Lanthanum-doped LiCoO 2 cathode with high rate capability

Abstract

Lanthanum-doped LiCoO 2 composite cathode materials, containing 0.1–10 mol% of La were synthesized by citric acid aided combustion technique. Thermal analyses showed that the sharp decomposition reaction for pristine LiCoO 2 became sluggish upon addition of lanthanum. X-ray diffraction analyses of the composites revealed existence of minute quantities of lanthanum-rich perovskite phases—rhombohedral LaCoO 3 ( R 3 ¯ ) and tetragonal La 2Li 0.5Co 0.5O 4 (14/ mmm), along with rhombohedral LiCoO 2 ( R 3 ¯ m ) . Electron microscopy showed a distinct grain growth with increasing La content. An increase of about two orders of magnitude in the electrical conductivity (1.09 × 10 −3 S cm −1) was observed for 1.0 mol% La-doped LiCoO 2. An excellent cycling performance with capacity retention by a factor of ∼10 in comparison to the pristine LiCoO 2 was observed for the composite cathode containing 5.0 mol% La, when 2032 type coin cells were cycled at 5C rate.
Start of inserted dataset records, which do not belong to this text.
import Summits.BirchSwinnertonDyer.BirchSwinnertonDyer.Theorems.KolyvaginDepthDoorMSymbolCert655a1K
import Summits.BirchSwinnertonDyer.BirchSwinnertonDyer.Theorems.KolyvaginDepthDoorMSymbolCert794a1K
import HarnessLib

/-!
# Route `KolyvaginDepthDoor`, crux `KolyvaginDepthSupplyKN` (stmt-BirchSwinnertonDyer-22820) —
# DEPTH TABLE v30, DATA of `655a1`: piece 21/64 of the Kurihara sum at `(7, 156773)`

Helper file of the lead prover of line `levelone` (kdd-p1 g35; `--supports stmt-BirchSwinnertonDyer-22820 --as helper`);
MACHINE-WRITTEN DATA + `decide` (generator `work/py/genq_lean.py`, kit 1′ `…MSymbolCertCosetsC`). Kernel evaluation of `∑_{66805 ≤ k < 69697} gE655 k` (130902 continued-fraction steps, three `decide` sub-chunks). It closes nothing and BSD is NOT proved by it.

References: [CremonaAlgorithms1997] §2.2–2.5, §2.8, Table 1 (655a1); [PopaZagier2017] §4 (13); [Kim2022StructureSelmer] §1.4.3;
[MazurTateTeitelbaum1986Invent] §I.8.
-/

set_option linter.dupNamespace false
-- the packed numerals are long literals
set_option linter.style.longLine false

noncomputable section

open scoped MatrixGroups ModularForm
open CongruenceSubgroup
open Literature.NumberTheory.EllipticCurves Literature.NumberTheory.EllipticCurves.ModularForms
open Literature.NumberTheory.Automorphic.PopaZagier (coeff12 coeff12M coeff coeffN)
open Summit.BirchSwinnertonDyer.BirchSwinnertonDyer.Rank2Observatory
open Summit.BirchSwinnertonDyer.BirchSwinnertonDyer.Rank1Residual (IntModel.frobeniusTrace_eq IntModel.minimalDiscriminantInt_eq)
open Summit.BirchSwinnertonDyer.BirchSwinnertonDyer.Theorems.KolyvaginDepthDoor.MSymbolCert.Cert389a1
  (H3 H3fin support_subset_H3fin H3fin_det H3mat_nodup H3_det H3_coeff eval_map eval_append)
open Summit.BirchSwinnertonDyer.BirchSwinnertonDyer.Theorems.KolyvaginDepthDoor.MSymbolCert.Level156773
open Summit.BirchSwinnertonDyer.BirchSwinnertonDyer.Theorems.KolyvaginDepthDoor.MSymbolCert.Cert794a1 (list_range'_map_sum_split)

namespace Summit.BirchSwinnertonDyer.BirchSwinnertonDyer.Theorems.KolyvaginDepthDoor.MSymbolCert.Cert655a1

set_option maxHeartbeats 4000000 in
/-- **Piece 21 of the Kurihara sum of `655a1` at `(7, 156773)`**: `∑_{66805 ≤ k < 69697} gE655 k = 0` in `ZMod 7` (decide). [cite: Kim2022StructureSelmer, §1.4.3] -/
theorem kSumPiece21 : ((List.range' 66805 2892).map gE655).sum = ((0 : ℕ) : ZMod 7) := by
  have h0 : ((List.range' 66805 678).map gE655).sum = ((4 : ℕ) : ZMod 7) := by decide +kernel
  have h1 : ((List.range' (66805 + 678) 1278).map gE655).sum = ((4 : ℕ) : ZMod 7) := by decide +kernel
  have h2 : ((List.range' (66805 + (678 + 1278)) 936).map gE655).sum = ((6 : ℕ) : ZMod 7) := by decide +kernel
  have e := list_range'_map_sum_split gE655 66805 (678 + 1278) 936 _ _ (list_range'_map_sum_split gE655 66805 678 1278 _ _ h0 h1) h2
  refine (show ((List.range' 66805 2892).map gE655).sum = ((List.range' 66805 (678 + 1278 + 936)).map gE655).sum from rfl).trans
    (e.trans ?_)
  decide

end Summit.BirchSwinnertonDyer.BirchSwinnertonDyer.Theorems.KolyvaginDepthDoor.MSymbolCert.Cert655a1

end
This has been ascribed to the structural stability induced by La doping and presence of the ion-conducting phase La 2Li 0.5Co 0.5O 4 which acts as a solid electrolyte for Li + ions. A negligible growth of impedance upon repeated cycling has been observed. Cyclic voltammetry showed a remarkable improvement in reversibility and stability of the La-doped electrodes. These composite cathodes might be very useful for high rate power applications.